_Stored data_
import Mathlib
import HarnessLib
import Summits.ValiantsHypothesis.ValiantsHypothesis.Theorems.LacunarySymmetroidMatrixDescartesProductPlusOneTwoClusterCellEveryK
import Summits.ValiantsHypothesis.ValiantsHypothesis.Theorems.LacunarySymmetroidMatrixDescartesProductPlusOneRowTowerKMasterLaw

/-!
# LINE (A) `product_plus_one` — the CLUSTER CELL for every K: a knee cluster below, poles anywhere above (master law) + two-cluster rows + clouds

Support `d : Fin (n+2) → ℕ` (`StrictMono d`), rows `f_j = Σ_l C (a j l) X^{d l}`, window `(u,v)` (`0 < u`), threshold `p : ℕ`, `0 < p`.  THE MENU (per row):
the two-cluster / cloud menu of ✓ `…TwoClusterCellEveryK`, OR a MASTER row: a cut `k`, one sign at letters `≤ k` (the KNEE CLUSTER: every two active
letters there — and every active letter against an active high letter's lower bound — within `p`: `l' ≤ k ⇒ d l' ≤ d l + p`), the other sign at letters `> k`
(the POLES, anywhere provided each is `≥ p` above every active knee letter), at least two active letters, and the window on the UNSWITCHED side
(`f_j` has the knee cluster's sign on `(u,v)`).  Law: ✓ `rowPsiK3_master_law` (`ψ₃ − p²ψ₁ − 6ψ₁² ≥ Σ_poles w_l φ_p(λ_l − τ) ≥ 0`), strict by a far pole or,
when every pole sits at exactly `τ + p` (then there is at most one), by the two-cluster law.
THEN ★★ `clusterCellEveryK_wronskian_roots_le_two`: `W(∏_j f_j)` has AT MOST TWO roots in `(u,v)`; ★★ `clusterCellEveryK_eulerNumerator_roots_le_three`:
every `eulerNumerator d a l₀` (unfolded) has AT MOST THREE.  (Clouds are the master rows with `k = 0`; kept in the menu verbatim for continuity.)

Honest framing: ONE W-cell family (helper; every K); nothing closes a stub; the fast-knee cell (#19), `WronskianBudgetK3`, `OneChangeFloorK3`, `stub_classRowK3`,
`stub_polyLaw`, 18050 `MatrixDescartes`, Conjecture B are NOT proved; `VP ≠ VNP` NOT proved.  No definitions, no named facts.
-/

set_option linter.dupNamespace false

namespace Summit.ValiantsHypothesis.ValiantsHypothesis.Theorems.LacunarySymmetroidMatrixDescartes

_Problem requirements_
Would you please write the entries out again in full, exactly as given?

_Task result_
import Mathlib
import HarnessLib
import Summits.ValiantsHypothesis.ValiantsHypothesis.Theorems.LacunarySymmetroidMatrixDescartesProductPlusOneTwoClusterCellEveryK
import Summits.ValiantsHypothesis.ValiantsHypothesis.Theorems.LacunarySymmetroidMatrixDescartesProductPlusOneRowTowerKMasterLaw

/-!
# LINE (A) `product_plus_one` — the CLUSTER CELL for every K: a knee cluster below, poles anywhere above (master law) + two-cluster rows + clouds

Support `d : Fin (n+2) → ℕ` (`StrictMono d`), rows `f_j = Σ_l C (a j l) X^{d l}`, window `(u,v)` (`0 < u`), threshold `p : ℕ`, `0 < p`.  THE MENU (per row):
the two-cluster / cloud menu of ✓ `…TwoClusterCellEveryK`, OR a MASTER row: a cut `k`, one sign at letters `≤ k` (the KNEE CLUSTER: every two active
letters there — and every active letter against an active high letter's lower bound — within `p`: `l' ≤ k ⇒ d l' ≤ d l + p`), the other sign at letters `> k`
(the POLES, anywhere provided each is `≥ p` above every active knee letter), at least two active letters, and the window on the UNSWITCHED side
(`f_j` has the knee cluster's sign on `(u,v)`).  Law: ✓ `rowPsiK3_master_law` (`ψ₃ − p²ψ₁ − 6ψ₁² ≥ Σ_poles w_l φ_p(λ_l − τ) ≥ 0`), strict by a far pole or,
when every pole sits at exactly `τ + p` (then there is at most one), by the two-cluster law.
THEN ★★ `clusterCellEveryK_wronskian_roots_le_two`: `W(∏_j f_j)` has AT MOST TWO roots in `(u,v)`; ★★ `clusterCellEveryK_eulerNumerator_roots_le_three`:
every `eulerNumerator d a l₀` (unfolded) has AT MOST THREE.  (Clouds are the master rows with `k = 0`; kept in the menu verbatim for continuity.)

Honest framing: ONE W-cell family (helper; every K); nothing closes a stub; the fast-knee cell (#19), `WronskianBudgetK3`, `OneChangeFloorK3`, `stub_classRowK3`,
`stub_polyLaw`, 18050 `MatrixDescartes`, Conjecture B are NOT proved; `VP ≠ VNP` NOT proved.  No definitions, no named facts.
-/

set_option linter.dupNamespace false

namespace Summit.ValiantsHypothesis.ValiantsHypothesis.Theorems.LacunarySymmetroidMatrixDescartes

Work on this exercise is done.